FiveThirtyEight spreekt dan ook liever over kansberekeningen. De datasite gebruikt een model dat alle peilingsdata omzet in een percentuele kans die een kandidaat heeft om het presidentschap te winnen. Een dag voor de verkiezingen in 2016 gaf de datasite Clinton een kans van 71 procent. Maar dat betekende niet dat Trump met zijn 29 procent al op voorhand was uitgeschakeld. Vergelijk het met de staatsloterij. Hoeveel loten zou je kopen als je wist dat je 29 procent kans had om de jackpot te winnen?
Verkiezingen tijdens pandemie
Trafalgar Group, een van de weinige opiniepeilers die de winst van Trump in Michigan en Pennsylvania in 2016 correct voorspelde, gaat nog een stap verder. Die stelt dat de meeste kiezersonderzoeken opnieuw de fout van 2016 herhalen en de steun voor de president stelselmatig onderschatten. Volgens Trafalgar Group geven Trump-stemmers, veel vaker dan Democratische kiezers, geen eerlijk antwoord op vragen van opiniepeilers. Als dat klopt, dan zou het plaatje er heel anders zien. In de belangrijke swing states zou Trump dan voorliggen op Biden.

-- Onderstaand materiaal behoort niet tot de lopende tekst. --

/-!
# (Part 6 of 6 — lemmas) The `Θ`-subalgebra theorem for unitary multiplicities `(39, 50)` — a `p = 89` cell by minimal-rank base points
# and sub-Levi recursion (Ribet 1983 Thm. 3, Lie step; abelian 89-folds of type `(39, 50)`)

Family `hodge`, layer `Literature/AlgebraicGeometry/Motives` (pure linear algebra over `ℂ`; no geometry). Research
context: cell `pub-hodge-ring2` (HONEST FRAMING: research route conditional on HC_CM; not a corollary; Q11.4-sentence-2
already refuted in dim ≥ 3), Literature lane gen 90. UNCONDITIONAL; theorems only, no definition, no named fact
(D-0026), no `sorry`.

THE PRINT. K. A. Ribet, Amer. J. Math. 105 (1983), Thm. 3 = Gordon's survey Thm. 6.3 (3) [held
`paper:arxiv-alg-geom_9709030` p. 18]. THE METHOD: `HodgeThetaSubalgebraUnitarySixteenTwentyOneCore` (a raising operator
`B` of MINIMAL non-zero rank `m`, the profile dichotomy `i + j ≤ m` or `i, j ≥ m`, tree cores making a Levi algebra full
or killing a Levi rank, lifts `UnitaryRaisingSpace.exists_raise_finrank_range_eq` + `UnitaryLeviSetup.exists_lift`, two
pencils `UnitaryGenericRank.exists_finrank_le_and_finrank_le`, the non-vanishing lemma
`UnitaryLeviFull.exists_raise_commute_apply_ne_zero`, TOOL C `UnitaryConstantRank.exists_raise_rank_ne_two`, TOOL F
`UnitaryConstantRank.false_of_le_rank`), the full-rank chain `UnitaryConstantRank.dvd_of_rank_eq_finrank`
(`HodgeThetaSubalgebraUnitaryNineTwentyEightCore`) and TOOL G `UnitaryOrthogonalChain.false_of_constProfile`.

THIS PART FILE holds minimal-rank lemmas of the cell (the gate caps a proposal at 200 kB); the core theorem `UnitaryThirtyNineFifty.eq_top_of_smul` is assembled in `HodgeThetaSubalgebraUnitaryThirtyNineFiftyCore`.

THE CELL `(39 | 50)`. Good ranks 1, 3, 7, 11, 13, 37, 39 (Levi types `(1|49)`, `(3|47)`, `(7|43)`, `(11|39)`, `(13|37)`, `(37|13)`, `(39|11)` are tree cores); a proper `𝔊` has
raising ranks in `{0, 2, 4, 5, 6, 8, 9, 10, 12, 14, 15, 16, 17, 18, 19, 20, 21, 22, 23, 24, 25, 26, 27, 28, 29, 30, 31, 32, 33, 34, 35, 36, 38}`; `m` minimal non-zero, `B` of rank `m`; a commuting raising `X` has profile
`(i, j)` (`i + j` a raising rank, `i + j ≤ m` or `i, j ≥ m`). SUB-LEVI RECURSION: when the non-zero profiles are constantly
`(i, j)`, the Levi algebra `L⁺` (resp. `L⁻`) is a `Θ`-algebra whose non-zero raising ranks are all `i` (resp. `j`), and the
same minimal-rank analysis applies to it (the `sub…` lemmas of §1).
* `m = 2` (`U⁺` of type `(37 | 2)`, `U⁻` of type `(2 | 48)`): `L⁺` of type `(37 | 2)` is full and a lift with `i = 1` has `j ∈ {1}`, killed in `L⁻` (type `(2 | 48)`).
* `m = 4` (`U⁺` of type `(35 | 4)`, `U⁻` of type `(4 | 46)`): `L⁺` of type `(35 | 4)` is full and a lift with `i = 1` has `j ∈ {3}`, killed in `L⁻` (type `(4 | 46)`).
* `m = 5` (`U⁺` of type `(34 | 5)`, `U⁻` of type `(5 | 45)`): `L⁺` of type `(34 | 5)` is full and a lift with `i = 1` has `j ∈ {4}`, killed in `L⁻` (type `(5 | 45)`).
* `m = 6` (`U⁺` of type `(33 | 6)`, `U⁻` of type `(6 | 44)`): after the Levi kills the profiles are [(0, 0), (0, 6), (6, 0), (6, 6)], so `L⁺` (type `(33 | 6)`) is a `Θ`-algebra with non-zero raising ranks in `{6}` — impossible by the sub-Levi lemmas.
* `m = 8` (`U⁺` of type `(31 | 8)`, `U⁻` of type `(8 | 42)`): after the Levi kills every profile has `i = 0` (profiles [(0, 0), (0, 8)]), against the non-vanishing lemma.
* `m = 9` (`U⁺` of type `(30 | 9)`, `U⁻` of type `(9 | 41)`): after the Levi kills every profile has `j = 0` (profiles [(0, 0), (9, 0)]), against the non-vanishing lemma on `U⁻`.
* `m = 10` (`U⁺` of type `(29 | 10)`, `U⁻` of type `(10 | 40)`): after the Levi kills every profile has `i = 0` (profiles [(0, 0), (0, 10)]), against the non-vanishing lemma.
* `m = 12` (`U⁺` of type `(27 | 12)`, `U⁻` of type `(12 | 38)`): after the Levi kills the profiles are [(0, 0), (0, 12), (3, 9), (6, 6), (12, 0), (12, 12)], so `L⁻` (type `(12 | 38)`) is a `Θ`-algebra with non-zero raising ranks in `{6, 9, 12}` — impossible by the sub-Levi lemmas.
* `m = 14` (`U⁺` of type `(25 | 14)`, `U⁻` of type `(14 | 36)`): the non-zero profiles [(0, 14), (5, 9), (10, 4)] are pairwise exclusive, so constant; `(5, 9)`: `L⁺` (type `(25 | 14)`) has constant rank `5`; `(10, 4)`: `L⁺` (type `(25 | 14)`) has constant rank `10`.
* `m = 15` (`U⁺` of type `(24 | 15)`, `U⁻` of type `(15 | 35)`): after the Levi kills the profiles are [(0, 0), (0, 15), (3, 12), (8, 7), (10, 5), (15, 0), (15, 15)], so `L⁺` (type `(24 | 15)`) is a `Θ`-algebra with non-zero raising ranks in `{3, 8, 10, 15}` — impossible by the sub-Levi lemmas.
* `m = 16` (`U⁺` of type `(23 | 16)`, `U⁻` of type `(16 | 34)`): after the Levi kills every profile has `i = 0` (profiles [(0, 0), (0, 16)]), against the non-vanishing lemma.
* `m = 17` (`U⁺` of type `(22 | 17)`, `U⁻` of type `(17 | 33)`): the non-zero profiles [(2, 15), (6, 11), (8, 9), (11, 6), (14, 3)] are pairwise exclusive, so constant; `(2, 15)`: TOOL C on `L⁺`; `(6, 11)`: `L⁺` (type `(22 | 17)`) has constant rank `6`; `(8, 9)`: `L⁺` (type `(22 | 17)`) has constant rank `8`; `(11, 6)`: `L⁺` (type `(22 | 17)`) has constant rank `11`; `(14, 3)`: TOOL G.
* `m = 18` (`U⁺` of type `(21 | 18)`, `U⁻` of type `(18 | 32)`): the ranks [36, 38] are pruned first (a raising operator of such a rank `r` has Levi pieces with `min(39 − r, r) + min(r, 50 − r) < 18`, `UnitaryRankPrune.rank_ne`), leaving raising ranks in `{0, 18, 19, 20, 21, 22, 23, 24, 25, 26, 27, 28, 29, 30, 31, 32, 33, 34, 35}`; then the non-zero profiles [(0, 18), (6, 12), (12, 6), (14, 4), (18, 0)] are pairwise exclusive, so constant; `(6, 12)`: `L⁺` (type `(21 | 18)`) has constant rank `6`; `(12, 6)`: `L⁺` (type `(21 | 18)`) has constant rank `12`; `(14, 4)`: TOOL G; `(18, 0)`: `L⁻` would kill `Q ∩ ker B`.
* `m = 19` (`U⁺` of type `(20 | 19)`, `U⁻` of type `(19 | 31)`): after the Levi kills every profile has `i = 0` (profiles [(0, 0)]), against the non-vanishing lemma.
* `m = 20` (`U⁺` of type `(19 | 20)`, `U⁻` of type `(20 | 30)`): the non-zero profiles [(0, 20), (2, 18), (4, 16), (5, 15), (6, 14), (8, 12), (10, 10), (12, 8), (14, 6), (15, 5), (16, 4), (18, 2)] are pairwise exclusive, so constant; `(2, 18)`: TOOL C on `L⁺`; `(4, 16)`: `L⁺` (type `(19 | 20)`) has constant rank `4`; `(5, 15)`: `L⁺` (type `(19 | 20)`) has constant rank `5`; `(6, 14)`: `L⁺` (type `(19 | 20)`) has constant rank `6`; `(8, 12)`: `L⁺` (type `(19 | 20)`) has constant rank `8`; `(10, 10)`: `L⁺` (type `(19 | 20)`) has constant rank `10`; `(12, 8)`: `L⁺` (type `(19 | 20)`) has constant rank `12`; `(14, 6)`: TOOL G; `(15, 5)`: TOOL G; `(16, 4)`: TOOL G; `(18, 2)`: TOOL C on `L⁻`.
* `m = 21` (`U⁺` of type `(18 | 21)`, `U⁻` of type `(21 | 29)`): after the Levi kills every profile has `i = 0` (profiles [(0, 0)]), against the non-vanishing lemma.
* `m = 22` (`U⁺` of type `(17 | 22)`, `U⁻` of type `(22 | 28)`): the non-zero profiles [(0, 22), (2, 20), (4, 18), (6, 16), (8, 14), (10, 12), (12, 10), (14, 8), (16, 6)] are pairwise exclusive, so constant; `(2, 20)`: TOOL C on `L⁺`; `(4, 18)`: `L⁺` (type `(17 | 22)`) has constant rank `4`; `(6, 16)`: `L⁺` (type `(17 | 22)`) has constant rank `6`; `(8, 14)`: `L⁺` (type `(17 | 22)`) has constant rank `8`; `(10, 12)`: `L⁺` (type `(17 | 22)`) has constant rank `10`; `(12, 10)`: `L⁺` (type `(17 | 22)`) has constant rank `12`; `(14, 8)`: TOOL G; `(16, 6)`: TOOL G.
* `m = 23` (`U⁺` of type `(16 | 23)`, `U⁻` of type `(23 | 27)`): after the Levi kills every profile has `i = 0` (profiles [(0, 0)]), against the non-vanishing lemma.
* `m = 24` (`U⁺` of type `(15 | 24)`, `U⁻` of type `(24 | 26)`): the non-zero profiles [(0, 24), (2, 22), (4, 20), (6, 18), (8, 16), (10, 14), (12, 12), (14, 10)] are pairwise exclusive, so constant; `(2, 22)`: TOOL C on `L⁺`; `(4, 20)`: `L⁺` (type `(15 | 24)`) has constant rank `4`; `(6, 18)`: `L⁺` (type `(15 | 24)`) has constant rank `6`; `(8, 16)`: `L⁺` (type `(15 | 24)`) has constant rank `8`; `(10, 14)`: `L⁺` (type `(15 | 24)`) has constant rank `10`; `(12, 12)`: TOOL G; `(14, 10)`: TOOL G.
* `m = 25` (`U⁺` of type `(14 | 25)`, `U⁻` of type `(25 | 25)`): the non-zero profiles [(0, 25), (1, 24), (2, 23), (3, 22), (4, 21), (5, 20), (6, 19), (7, 18), (8, 17), (9, 16), (10, 15), (11, 14), (12, 13), (13, 12), (14, 11)] are pairwise exclusive, so constant; `(1, 24)`: `L⁺` (type `(14 | 25)`) has constant rank `1`; `(2, 23)`: TOOL C on `L⁺`; `(3, 22)`: `L⁺` (type `(14 | 25)`) has constant rank `3`; `(4, 21)`: `L⁺` (type `(14 | 25)`) has constant rank `4`; `(5, 20)`: `L⁺` (type `(14 | 25)`) has constant rank `5`; `(6, 19)`: `L⁺` (type `(14 | 25)`) has constant rank `6`; `(7, 18)`: `L⁺` (type `(14 | 25)`) has constant rank `7`; `(8, 17)`: `L⁺` (type `(14 | 25)`) has constant rank `8`; `(9, 16)`: `L⁺` (type `(14 | 25)`) has constant rank `9`; `(10, 15)`: `L⁺` (type `(14 | 25)`) has constant rank `10`; `(11, 14)`: TOOL G; `(12, 13)`: TOOL G; `(13, 12)`: TOOL G; `(14, 11)`: TOOL G.
* `m = 26` (`U⁺` of type `(13 | 26)`, `U⁻` of type `(26 | 24)`): the non-zero profiles [(2, 24), (4, 22), (6, 20), (8, 18), (10, 16), (12, 14), (13, 13)] are pairwise exclusive, so constant; `(2, 24)`: TOOL C on `L⁺`; `(4, 22)`: `L⁺` (type `(13 | 26)`) has constant rank `4`; `(6, 20)`: `L⁺` (type `(13 | 26)`) has constant rank `6`; `(8, 18)`: `L⁺` (type `(13 | 26)`) has constant rank `8`; `(10, 16)`: `L⁺` (type `(13 | 26)`) has constant rank `10`; `(12, 14)`: TOOL G; `(13, 13)`: TOOL G.
* `m = 27` (`U⁺` of type `(12 | 27)`, `U⁻` of type `(27 | 23)`): the non-zero profiles [(6, 21), (9, 18), (12, 15)] are pairwise exclusive, so constant; `(6, 21)`: `L⁺` (type `(12 | 27)`) has constant rank `6`; `(9, 18)`: `L⁺` (type `(12 | 27)`) has constant rank `9`; `(12, 15)`: TOOL G.
* `m = 28` (`U⁺` of type `(11 | 28)`, `U⁻` of type `(28 | 22)`): `L⁺` of type `(11 | 28)` is full and a lift with `i = 1` has no feasible `j`.
* `m = 29` (`U⁺` of type `(10 | 29)`, `U⁻` of type `(29 | 21)`): after the Levi kills every profile has `i = 0` (profiles [(0, 0)]), against the non-vanishing lemma.
* `m = 30` (`U⁺` of type `(9 | 30)`, `U⁻` of type `(30 | 20)`): after the Levi kills every profile has `i = 0` (profiles [(0, 0)]), against the non-vanishing lemma.
* `m = 31` (`U⁺` of type `(8 | 31)`, `U⁻` of type `(31 | 19)`): after the Levi kills every profile has `i = 0` (profiles [(0, 0)]), against the non-vanishing lemma.
* `m = 32` (`U⁺` of type `(7 | 32)`, `U⁻` of type `(32 | 18)`): `L⁺` of type `(7 | 32)` is full and a lift with `i = 1` has no feasible `j`.
* `m = 33` (`U⁺` of type `(6 | 33)`, `U⁻` of type `(33 | 17)`): after the Levi kills every profile has `i = 0` (profiles [(0, 0)]), against the non-vanishing lemma.
* `m = 34` (`U⁺` of type `(5 | 34)`, `U⁻` of type `(34 | 16)`): `L⁺` of type `(5 | 34)` is full and a lift with `i = 1` has no feasible `j`.
* `m = 35` (`U⁺` of type `(4 | 35)`, `U⁻` of type `(35 | 15)`): `L⁺` of type `(4 | 35)` is full and a lift with `i = 1` has no feasible `j`.
* `m = 36` (`U⁺` of type `(3 | 36)`, `U⁻` of type `(36 | 14)`): after the Levi kills every profile has `i = 0` (profiles [(0, 0)]), against the non-vanishing lemma.
* `m = 38` (`U⁺` of type `(1 | 38)`, `U⁻` of type `(38 | 12)`): `L⁺` of type `(1 | 38)` is full and a lift with `i = 1` has no feasible `j`.

## References
* [Ribet1983] K. A. Ribet, *Hodge classes on certain types of abelian varieties*, Amer. J. Math. 105 (1983), Thm. 3.
* [Gordon1997] B. B. Gordon, *A survey of the Hodge conjecture for abelian varieties*, Thm. 6.3 (3), pp. 18–19.
* [Deligne1982HodgeCycles] P. Deligne, *Hodge cycles on abelian varieties*, LNM 900 (1982), I §3 Prop. 3.4, 3.6.
* [GoodmanWallachGTM255] R. Goodman, N. R. Wallach, GTM 255 (2009), §2.3.1, §4.1.1.
* [HoffmanKunze1971LinearAlgebra] K. Hoffman, R. Kunze, *Linear Algebra* (1971), §3.1 Thm. 2, §6.7, §8.5.
-/

noncomputable section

Het is daarom verstandig om een flinke slag om de arm te houden. Opiniepeilers baseren hun methodes en modellen bovendien op verkiezingsuitslagen uit het verleden, maar de pandemie heeft een unieke situatie gecreëerd. Kiezers aan beide zijden van het politieke spectrum zijn supergemotiveerd om hun stem uit te brengen, waardoor de opkomst waarschijnlijk veel hoger uitvalt dan normaal. Dat alleen al maakt deze verkiezingen een stuk onvoorspelbaarder.
Amerikanen stemmen massaal vervroegd
Tal van staten hebben bovendien hun kieswetten aangepast zodat er meer mogelijkheden zijn om te stemmen. Tientallen miljoenen kiezers hebben inmiddels vervroegd hun stem uitgebracht in aantallen die nog niet eerder zijn voorgekomen. Meer dan ooit brengen Amerikanen hun stem per post uit. Ook dat feit maken de verkiezingsuitslag onvoorspelbaar. Er zijn twijfels of al die poststemmen wel op tijd aankomen, omdat de nationale postdienst hapert na een reeks bezuinigingen.
Alles bij elkaar opgeteld maakt dit een uitzonderlijk verkiezingsjaar met veel variabelen. Dat levert een zware taak op voor opiniepeilers.